Cependant, cette aide est assortie de conditions strictes imposées par le Millennium Challenge Corporation (MCC), allant de la restructuration de la Senelec à l’ouverture du marché à des acteurs privés. Pendant ce temps, le Sénégal continue de perdre des sommes colossales en raison de la fraude d’électricité, des pertes qui dépassent largement les fonds reçus sur la même période.

Un financement sous conditions

L’accord MCA Sénégal 2, signé sous le régime de Macky Sall, s’inscrit dans une dynamique d’amélioration de l’accès à l’électricité. Toutefois, son déblocage a été conditionné par des réformes structurelles profondes exigées par le MCC, notamment :

• La filialisation de Senelec : transformation de l’entreprise nationale en plusieurs entités distinctes.

• L’accès des tiers au réseau : autorisation pour d’autres acteurs d’utiliser le réseau de transport pour assurer leur propre approvisionnement électrique.

• Une ouverture accrue au secteur privé, avec une implication plus importante dans la production, le transport, la distribution et la vente d’électricité.

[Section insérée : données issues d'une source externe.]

/-!
# `Balaban1983to89.B6Prop26MirrorAssemblyV1` — T. Bałaban, *Propagators and renormalization transformations for lattice gauge theories. II*,
# Commun. Math. Phys. **96** (1984) 223–250 [Balaban1984PropagatorsII], Prop. 2.6 (2.136) p. 247, THE RIGHT-FACTOR ENTRIES `|(G·D′J)(x)|`
# (`D′ = ∇*`: (2.136)₃) AT k LEVELS FOR THE GENUINE `G`, BY THE TRANSPOSED WALK — THE ASSEMBLY: from a displayed first leg `h_□G_□h_□·D′` per cube and
# the displayed line 3ᵀ per cube to `HasMajorant (G·D′) (A·e^{−(1−α)σ d(y,y′)}·P(y′))`

statement-level skeleton of published theorems with citation tags; proofs where landed; nothing here is a claim about the Yang–Mills mass gap

PDF held: `paper:balaban1984-cmp96-propagators-rt-ii` (journal page = PDF page + 222); p. 247 [PDF 25] ((2.133)–(2.136), (2.141)), p. 239 [PDF 17] ((2.90)–(2.94)),
p. 234 [PDF 12] (Lemma 2.1) re-read this generation on the ×2 renders `b2b-balaban-ref1/pages/1984-cmp96-propagators-rt-II/…-p025-x2.png`, `…-p017-x2.png`.

CITATION HEADER (lean-in-tree rule) — WHAT IS REPRODUCED.  Phase-2 file of the `lit-balaban` typed skeleton (HOME `run/shared/lean/pub/lit-balaban/`), seat
**p38 gen 31**, brick 6 of the programme «(2.136)₃ by the transposed walk»; SKELETON rows B6.Prop2.6 × B6.Eq2.91 × B6.Eq2.134 × B6.Eq2.141 (cells; decls of
record untouched).  Print (2.136) p. 247: «|(G∇*J)(x)| … ≤ O(1)L^jη e^{−δ₃d(y,y′)}|J| for x ∈ B^j(y), J ∈ A(B(y′))».  The right factor `∇*` cannot be put
through the left walk (2.91) (the last leg `∇G_□∇*` has no summable block majorant, cf. (2.138)), so print's remark after (2.141) is used: expand from the
OTHER side.  `Δ_a`, `G`, `G_□`, `M_□`, `P_□` are symmetric ((2.18)–(2.22), `…B6OpTransposeV1`), hence `G₀Δ_a = I − R̃` with `R̃ = Σ h_{□′}G_{□′}K̃_{□□′}`
(`…B6Eq291Transpose.eq291T_sum`, fed by the transposed cube identities `hagreeT_cube`/`hinvT_cube`), `G·D′ = G₀D′ + R̃(G·D′)` and the LEFT chain
(`…B6Prop26RightChainGeneric.prop26_rightEntry_of_2133T_2134T`) glues: first legs `h_□G_□h_□D′` (DISPLAYED hypothesis, one per cube — p38's
`B6GDVaLegKLevelV1.hGDVa0_cube` for `D′ = ∇*`, brick 8), transfer legs `h_{□′}G_{□′}K̃_{□□′}` bounded for ALL pairs above one threshold by p38's `h2134T_kFamT_torus`
(`…B6Ineq2134TransposeKLevelTorus`, the mirrored (2.134)) from: r03's `hGin_cube`, p22's `hGEin_cube`/`hGout_cube` (`…B6CubeRightLegsV1`), p38's
`hNin/hNout/hPlin/hPlout_cube`, p22's `hasMajorant_Dg_V1_TB`, the transposed commutator decomposition `hdecT_cube` and input localisation `inLoc_hB_Ml`
(`…B6OpTransposeV1`), the partition data, and the DISPLAYED line 3ᵀ `h_□(∂(1−R)∂* − P_□)ζ_□` per cube (p22's `line3_cube_transpose` shape) and line-1
coefficient sizes/supports (p38's `B6CubeCoeffSizesV1` shapes, displayed as in r03's `prop26_2136_kLevel_assembly_le`).
* §1 small algebra: `hdecT_smul`, `inLoc_smul`, `inLoc_TB` are USED FROM the tree's `B6Ineq2134TKFamKLevelExportV1` (p22's FILE K, which copied
  this file's §1 verbatim and landed first — p391105 bounced at `dedup.landed`); the symmetry of `d_T` is the tree's `B8Ineq192MultiLevelTorus.symmT`
  (= `B6HolderPairInputsV1.geomT_dist_comm`; p381540 bounced at `dedup.landed` for a copy named `dist_comm_T`) — nothing restated;
* §2 **`prop26_2136T_kLevel_assembly_le`** — `∃ σ₀ > 0, ∀ σ ∈ (0, σ₀], ∀ α N₀ Nbig sizes, ∃ A M₁, ∀ tori above threshold … , HasMajorant (G·D′)
  (2·Nbig·C_L·e^{−(1−α)σ d(y,y′)}·P(y′))` for ANY right factor `D′` and input weight `P ≥ 0` whose first legs are displayed;
* §3 **`prop26_2136T_kLevel_final_le`** — the overlap count (`Nbig = 3·9^{d+1}`, `card_filter_mem_QbigT_le`) and the line-1 sizes/supports
  (`B6CubeCoeffSizesV1`) DISCHARGED (line 3ᵀ and the first legs displayed; line 3ᵀ is discharged by p22's `line3_cube_transpose` in brick 7).
All theorems, proved, 0 sorry, no new `def … : Prop`; standard axioms.

HONEST SCOPE / DIVERGENCES.  (1) The prefactor sits at the INPUT block `y′` (print: at `y`; the transport `L^{j(y′)} ≤ L·e^{…}L^{j(y)}` by the level gap is
brick 7).  (2) Hypotheses displayed, not discharged here: the `□̃` overlap count, the line-1 coefficient sizes/supports, line 3ᵀ, the first legs — exactly
as r03's direct `…_assembly_le` displays its inputs (discharged by the tree's `card_filter_mem_QbigT_le`, `B6CubeCoeffSizesV1`, p22's
`line3_cube_transpose` and p38's `hGDVa0_cube` in bricks 7–8).  (3) Rate `(1−α)σ` with `σ ≤ σ₀(d, L, b₀, b₁)`; constants depend on `d, L, b₀, b₁` and the displayed
sizes only — uniform in `k` and in the torus.  Nothing on d = 4 or the continuum; NOT summit progress.  Unit `lit-balaban-p38` (gen 31), 2026-08-23.
-/

noncomputable section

Bien que présentées comme des mesures de modernisation et de compétitivité, ces réformes soulèvent des interrogations sur la souveraineté énergétique du Sénégal et leur impact sur la viabilité de Senelec, acteur clé du développement économique et social du pays. De plus, l’ouverture du marché de l’électricité a déjà échoué dans certains pays, aggravant le déséquilibre financier du secteur et mettant en péril la souveraineté énergétique nationale. Ces expériences doivent inciter à une réflexion approfondie avant d’adopter des modèles imposés par des bailleurs extérieurs.

Des pertes abyssales qui relativisent l’aide américaine

Pendant que le Sénégal s’efforce d’appliquer ces réformes imposées pour obtenir 316 milliards de Francs CFA du MCC, la Senelec enregistre chaque année près de 100 milliards de Francs CFA de pertes non techniques, principalement dues au vol d’électricité. Sur cinq ans, ces pertes atteignent 500 milliards de Francs CFA, soit près du double de l’aide américaine. Cela signifie que le Sénégal aurait pu dégager bien plus de ressources en luttant efficacement contre la fraude qu’en acceptant un financement conditionné par des réformes structurelles risquées. En clair, le pays dispose de leviers internes pour financer son développement énergétique, sans nécessairement dépendre d’aides extérieures.

Quelle stratégie pour un secteur électrique viable ?

Le constat est sans appel : si le Sénégal ne parvient pas à réduire les pertes non techniques, les réformes imposées par le MCC risquent de ne pas produire les effets escomptés. Dès lors, une question cruciale se pose : fallait-il accepter un financement assorti de conditionnalités externes alors que des réformes internes auraient pu permettre d’économiser davantage sur la même période ?

Plutôt que de dépendre de financements contraignants, une stratégie nationale de réduction drastique des pertes techniques, non techniques et de cost killing pourrait permettre à la Senelec de : • Récupérer des ressources financières considérables.

• Améliorer sa rentabilité et sa capacité d’investissement.

• Garantir une souveraineté énergétique accrue.

Cela nécessiterait des investissements ciblés dans :

• La modernisation du réseau pour réduire les pertes techniques.

• Le renforcement des contrôles et des sanctions contre la fraude.

• L’optimisation de la gouvernance et des performances techniques de la Senelec.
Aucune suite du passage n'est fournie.